**DATA TO PROCESS**
/-!
# [IUTchII] Cor 3.5 (ii) / Prop 3.1 (i) at the genuine `θ_env` data: `horbit` / `horb` / `hroots` with the class-level
# inversion binder in LIFT-TOLERANT (orbit) form (proof-only; twin of `ThetaEvaluationSettingModelOfOrbitLift`)

S. Mochizuki, *Inter-universal Teichmüller theory II*, kurims Dec-2020 manuscript (pages = kurims preprint render
IUTchII-kurims-url-5036b4059555): Prop 2.2 (ii) p. 66, Rmk 2.1.1 (i) p. 65 («the vertex labeled `0` is fixed by `ι_X`»),
Cor 2.8 (i) p. 82, Prop 3.1 (i) p. 87, Cor 3.5 (ii) p. 95 [cite: Mochizuki2012, Prop 3.1 (i) p.87]; [EtTh] (Publ. RIMS **45**
(2009), refereed; pages = PRIMS journal PDF) Prop 1.4 (ii) p. 22 («`Θ̈(Ü) = −Θ̈(Ü⁻¹)`; `Θ̈(−Ü) = −Θ̈(Ü)`»), Thm 1.6 (iii)
p. 24 («some `Π^tp_X/Π^tp_Y ≅ Z`-conjugate»), Thm 1.6 (ii) p. 24, Def 2.5 (i) p. 39, Prop 2.2 (i) p. 37, Def 2.7 p. 41. Claim key
`Mochizuki2012` DISPUTED (D-0012). PROOF-ONLY companion (abc-iut cell, layer L6, seat abc-iut-w4-d010 gen 11; nodes
**IUTchII:Prop3.1(i)** / **IUTchII:Cor3.5(ii)**; GAP-LEDGER D-G-w4d010-2f). NO definition, NO `Prop` fact, NO instance.

WHY. abc-iut-w4-d004's file 5 of row «COR35ii-HORB-GENUINE» (`BadPrimeGaussianMonoidsGenuineRecordOrbitOfClassLevel`,
p441895 lineage) pushes the (R2)(R3) inputs of `horbit`/`horb`/`hroots` at the genuine `θ_env` data down to the three
`Δ_Θ`-CLASS-level [EtTh] Prop 1.4 statements on `η̈^Θ` — with the inversion clause in the ε-PINNED shape
`h14iota : autMap(ι|_{Π^tp_X̲̲}, ι^Θ)(η̈^Θ|_{Π^tp_Ÿ̲̲}) = ε · η̈^Θ|_{Π^tp_Ÿ̲̲}`, which silently fixes WHICH lift of the pointed
inversion inside its `Π^tp_X`-inner class is meant (print's tangential lift, «`Θ̈(Ü⁻¹) = −Θ̈(Ü)`»; the lift «`Ü ↦ −Ü⁻¹`» fixes
`Θ̈`). Exactly as for the μ_{2l}-clause of Prop 2.2 (ii) (this seat's `ThetaEvaluationSettingModelOfOrbitLift`, p457679),
the transport that consumes it — abc-iut-L2-t8's `hroot_of_coeffChange_root` — only needs the ORBIT statement
`∃ τ₀ ∈ Π^tp_Y̲̲, … = τ₀ · (…)`. abc-iut-L2's board (CONE-L2-STATUS v3.5, row EtTh:Prop1.4(ii)) records the function-level
package behind `h14iota` as REFUTED at `(modelχ, twistedInversion, ConstCompat)` (abc-iut-w5-d125, p447891) and that
«instantiation needs a different lift (L6 consumers w4-d004/w4-d010)»; abc-iut-L2-d1 PROVED `ι_* η̈^Θ = η̈^Θ` (the `τ₀ := 1`
shape) for the lift of record (`SettingModel.transport_etaDdχ_twistedInversion`, `transport_etaDdχq`).

WHAT THIS FILE PROVES (file 5's four theorems, every other hypothesis byte-identical, `h14iota` REPLACED by
**`h14orbit : ∃ τ₀ : Π^tp_X̲̲, τ₀ ∈ Π^tp_Y ∧ autMap(ι|, ι^Θ)(η̈^Θ|_{Π^tp_Ÿ̲̲}) = τ₀ · η̈^Θ|_{Π^tp_Ÿ̲̲}`** — «the POINTED inversion
carries the restricted étale theta class into its `Π^tp_Y̲̲`-orbit `{η̈|, ε·η̈|}`»):
`EtaleThetaDataOfSetting.rootLevel_inputs_of_classLevel_orbit`, `EtaleLevels.horbit_thetaEnvData_inversion_of_classLevel_orbit`,
`EtaleLevels.horb_toRecord_inversion_of_classLevel_orbit`, `EtaleLevels.hroots_toRecord_inversion_of_classLevel_orbit`.
The landed ε-pinned forms are the instance `τ₀ := ε`; a lift FIXING `η̈^Θ|` is the instance `τ₀ := 1`
(`EtaleThetaDataOfSetting.h14orbit_of_h14iota` / `h14orbit_of_h14fix`, p457679).
RESIDUAL of the `horb`/`hroots` inputs of [IUTchII] Cor 3.5 (ii) / Prop 3.1 (i) at the genuine data after this file = file 5's
residual with the inversion clause in orbit form: {the [EtTh] inversion datum (any lift; `ℤ`-reversal at `γ`, `ι² = conj δ`,
`ι ≡ +1` on `Δ_Θ/l·Δ_Θ`, a deck element for the sign clause), the `Δ_Θ`-class-level [EtTh] Prop 1.4 statements on `η̈^Θ` with
the inversion clause `h14orbit` (GAP D-G-w4d010-2f, C-R25 (iv) L2 proof row; model-witnessed in the `τ₀ := 1` shape by
abc-iut-L2-d1), `IsEtThOrigin` + a `CyclotomeTower`, bijective `c`, `μ ⊆ O`}. HONEST FRAMING: composition of landed theorems;
nothing disputed is asserted; no side is taken on [IUTchIII] Cor 3.12; typed ≠ proved ≠ endorsed.
-/

noncomputable section

namespace Literature.IUT.HodgeArakelov

open Literature.AnabelianGeometry.EtaleTheta (ContH1 ThetaSetting RootSystem cyclotome)
open Literature.AnabelianGeometry.EtaleTheta
open EtaleThetaDataOfSetting CohomologySystemOfContH1

/-! ### §1. The root-class-level inputs (R2)(R3) from the `Δ_Θ`-class-level statements, inversion clause in ORBIT form -/

namespace EtaleThetaDataOfSetting

variable {p : ℕ} [Fact p.Prime] {D : Literature.AnabelianGeometry.EtaleTheta.ThetaSetting p}
  {E : D.EtaleThetaData} {l : ℕ} (C : E.DoubleUnderline l)
  (ι : D.PiTemp ≃ₜ* D.PiTemp) (hι : C.Huu.map ι.toMulEquiv.toMonoidHom = C.Huu) (c : ThetaSetting.ThetaCompanion ι)

/-- **(R2)(R3) at the root-class level FROM the `Δ_Θ`-class level, inversion clause in ORBIT form**: abc-iut-w4-d004's
`rootLevel_inputs_of_classLevel` with `h14iota` replaced by `h14orbit : ∃ τ₀ ∈ Π^tp_X̲̲ ∩ Π^tp_Y,
autMap(ι|, ι^Θ)(η̈^Θ|_{Π^tp_Ÿ̲̲}) = τ₀ · η̈^Θ|_{Π^tp_Ÿ̲̲}` — from the inversion datum (any lift of the pointed inversion), a deck
element `ε` (sign clause), a `toLZ`-generator `γ`, `ι² = conj δ` on `Π^tp_{X̲̲}`, `ι ≡ +1` on `Δ_Θ/l·Δ_Θ`, and the `Δ_Θ`-class-level
[EtTh] Prop 1.4 statements on `η̈^Θ` one gets, for the chosen root class `η̲̈^Θ`: (R2) `hsign` and `hroot` (`inversionTransport`
carries `η̲̈` to a `Π^tp_{Y̲̲}`-conjugate), (R3) `hfree`. PROOF: the landed `have`-chain with `⟨τ₀, hτ₀, h⟩` for `⟨ε, hε₁, h14iota⟩`.
[cite: MochizukiEtTh2009, Prop 1.4 (ii) p.22] -/
theorem rootLevel_inputs_of_classLevel_orbit [hN : (PiYdd C).Normal] [hYN : D.GtpYdd.Normal] (hS : D.Sec2Hyps)
    (hchar : PiYddCharacteristic C)
    (γ ε : Pi C) (hγ : C.toLZ γ = Multiplicative.ofAdd 1) (hε₁ : (ε : D.PiTemp) ∈ D.GtpY)
    (hε₂ : (ε : D.PiTemp) ∉ D.GtpYdd)
    (δ : Pi C) (hιι : ∀ x : Pi C, ι (ι (x : D.PiTemp)) = (δ : D.PiTemp) * (x : D.PiTemp) * (δ : D.PiTemp)⁻¹)
    (hβ : ∀ a : D.GtpTheta, a ∈ D.DeltaTheta → c.thetaIso a * a⁻¹ ∈ D.lDeltaTheta l)
    (h14sign : ∃ κ₁ : ContH1 D.toTheta D.DeltaTheta D.GtpYdd, κ₁ ^ 2 = 1 ∧
      ContH1.conj D.toTheta D.DeltaTheta (ε : D.PiTemp) E.etaDd = E.etaDd * κ₁)
    (h14orbit : ∃ τ₀ : Pi C, (τ₀ : D.PiTemp) ∈ D.GtpY ∧
      ContH1Aut.autMap (phi C) D.DeltaTheta (inversionAlpha C ι hι) c.thetaIso
        (thetaCompanion_phi C ι hι c) (thetaCompanion_mem_deltaTheta ι c)
        (symm_mem_inf_top (PiYdd C) (inversionAlpha C ι hι) (mem_PiYdd_iff_of_piYddCharacteristic C hchar _))
        (ContH1.comap D.toTheta D.DeltaTheta C.Huu.subtype continuous_subtype_val
          (map_subtype_piYdd_inf_le_GtpYdd C ⊤) E.etaDd) =
      ContH1.conj (phi C) D.DeltaTheta τ₀
        (ContH1.comap D.toTheta D.DeltaTheta C.Huu.subtype continuous_subtype_val
          (map_subtype_piYdd_inf_le_GtpYdd C ⊤) E.etaDd))
    (h14free : ∀ k : ℤ, k ≠ 0 → ¬ IsOfFinOrder
      (ContH1.comap D.toTheta D.DeltaTheta C.Huu.subtype continuous_subtype_val
        (map_subtype_piYdd_inf_le_GtpYdd C ⊤)
        (ContH1.conj D.toTheta D.DeltaTheta ((γ : D.PiTemp) ^ k) E.etaDd * E.etaDd⁻¹))) :
    (∃ κ : ContH1 (phi C) (D.lDeltaTheta l) (PiYdd C ⊓ ⊤), κ ^ 2 = 1 ∧
        ContH1.conj (phi C) (D.lDeltaTheta l) ε (rootLiftClass C) = rootLiftClass C * κ) ∧
      (∃ τ₀ : Pi C, (τ₀ : D.PiTemp) ∈ D.GtpY ∧
        inversionTransport C ι hι c hchar (rootLiftClass C) = ContH1.conj (phi C) (D.lDeltaTheta l) τ₀ (rootLiftClass C)) ∧
      (∀ m n : ℤ, IsOfFinAddOrder
        ((h1Top C).symm (Additive.ofMul (ContH1.conj (phi C) (D.lDeltaTheta l) (γ ^ m) (rootLiftClass C))) -
          (h1Top C).symm (Additive.ofMul (ContH1.conj (phi C) (D.lDeltaTheta l) (γ ^ n) (rootLiftClass C)))) →
        m = n) := by
  -- the pair and its bookkeeping, under the NAMES of abc-iut-w5-d072
  have hφ := thetaCompanion_phi C ι hι c
  have hA : ∀ a : D.GtpTheta, a ∈ D.lDeltaTheta l → c.thetaIso a ∈ D.lDeltaTheta l :=
    fun a ha => (mem_lDeltaTheta_iff_thetaCompanion ι c l a).mp ha
  have hH := mem_PiYdd_iff_of_piYddCharacteristic C hchar (inversionAlpha C ι hι)
  -- (R2) hsign and (R3) hfree / hfreeK at the root-class level (abc-iut-L2-t8's transports)
  have hsign := hsign_of_etaDd_sign C hS ε hε₁ h14sign
  have hfreeK := not_isOfFinOrder_translate_of_etaDd C γ h14free
  have hfree := hfree_of_etaDd_free C γ h14free
  -- (R2) hroot: the Δ_Θ-image of `T η̲̈` lies in the `Π^tp_Y̲̲`-orbit of the Δ_Θ-image of `η̲̈`
  have hΔ : ∃ τ₀ : Pi C, (τ₀ : D.PiTemp) ∈ D.GtpY ∧
      ContH1.coeffChange (phi C) (D.lDeltaTheta_le l) (PiYdd C ⊓ ⊤)
          (h1TopAut (phi C) (D.lDeltaTheta l) (PiYdd C) (inversionAlpha C ι hι) c.thetaIso hφ hA hH
            (rootLiftClass C)) =
        ContH1.conj (phi C) D.DeltaTheta τ₀
          (ContH1.coeffChange (phi C) (D.lDeltaTheta_le l) (PiYdd C ⊓ ⊤) (rootLiftClass C)) := by
    obtain ⟨τ₀, hτ₀, h⟩ := h14orbit
    refine ⟨τ₀, hτ₀, ?_⟩
    rw [coeffChange_h1TopAut (phi C) (D.lDeltaTheta_le l) (PiYdd C) (inversionAlpha C ι hι) c.thetaIso hφ hA hH
        (thetaCompanion_mem_deltaTheta ι c), coeffChange_rootLiftClass_eq_comap, h1TopAut_apply]
    exact h
  have hroot := hroot_of_coeffChange_root C (inversionAlpha C ι hι) c.thetaIso hφ hA hH hS γ ε hγ hε₁ hε₂ hsign
    hfreeK δ (inversionAlpha_apply_apply_eq_conj C ι hι δ hιι) hβ hΔ
  exact ⟨hsign, hroot, hfree⟩

end EtaleThetaDataOfSetting

/-! ### §2. `horbit` / `horb` / `hroots` at the genuine data, inversion clause in ORBIT form -/

namespace EtaleLevels

open TemperedThetaMonoids BadPrimeGaussianMonoids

**EXERCISE REQUIREMENTS**
In the data above, which lines lie between the line with "S. Mochizuki, *Inter-universal" and the line with "inversion inside its", inclusive? Print those lines exactly and nothing else.

**SOLUTION FOR THIS PROBLEM**
S. Mochizuki, *Inter-universal Teichmüller theory II*, kurims Dec-2020 manuscript (pages = kurims preprint render
IUTchII-kurims-url-5036b4059555): Prop 2.2 (ii) p. 66, Rmk 2.1.1 (i) p. 65 («the vertex labeled `0` is fixed by `ι_X`»),
Cor 2.8 (i) p. 82, Prop 3.1 (i) p. 87, Cor 3.5 (ii) p. 95 [cite: Mochizuki2012, Prop 3.1 (i) p.87]; [EtTh] (Publ. RIMS **45**
(2009), refereed; pages = PRIMS journal PDF) Prop 1.4 (ii) p. 22 («`Θ̈(Ü) = −Θ̈(Ü⁻¹)`; `Θ̈(−Ü) = −Θ̈(Ü)`»), Thm 1.6 (iii)
p. 24 («some `Π^tp_X/Π^tp_Y ≅ Z`-conjugate»), Thm 1.6 (ii) p. 24, Def 2.5 (i) p. 39, Prop 2.2 (i) p. 37, Def 2.7 p. 41. Claim key
`Mochizuki2012` DISPUTED (D-0012). PROOF-ONLY companion (abc-iut cell, layer L6, seat abc-iut-w4-d010 gen 11; nodes
**IUTchII:Prop3.1(i)** / **IUTchII:Cor3.5(ii)**; GAP-LEDGER D-G-w4d010-2f). NO definition, NO `Prop` fact, NO instance.

WHY. abc-iut-w4-d004's file 5 of row «COR35ii-HORB-GENUINE» (`BadPrimeGaussianMonoidsGenuineRecordOrbitOfClassLevel`,
p441895 lineage) pushes the (R2)(R3) inputs of `horbit`/`horb`/`hroots` at the genuine `θ_env` data down to the three
`Δ_Θ`-CLASS-level [EtTh] Prop 1.4 statements on `η̈^Θ` — with the inversion clause in the ε-PINNED shape
`h14iota : autMap(ι|_{Π^tp_X̲̲}, ι^Θ)(η̈^Θ|_{Π^tp_Ÿ̲̲}) = ε · η̈^Θ|_{Π^tp_Ÿ̲̲}`, which silently fixes WHICH lift of the pointed
inversion inside its `Π^tp_X`-inner class is meant (print's tangential lift, «`Θ̈(Ü⁻¹) = −Θ̈(Ü)`»; the lift «`Ü ↦ −Ü⁻¹`» fixes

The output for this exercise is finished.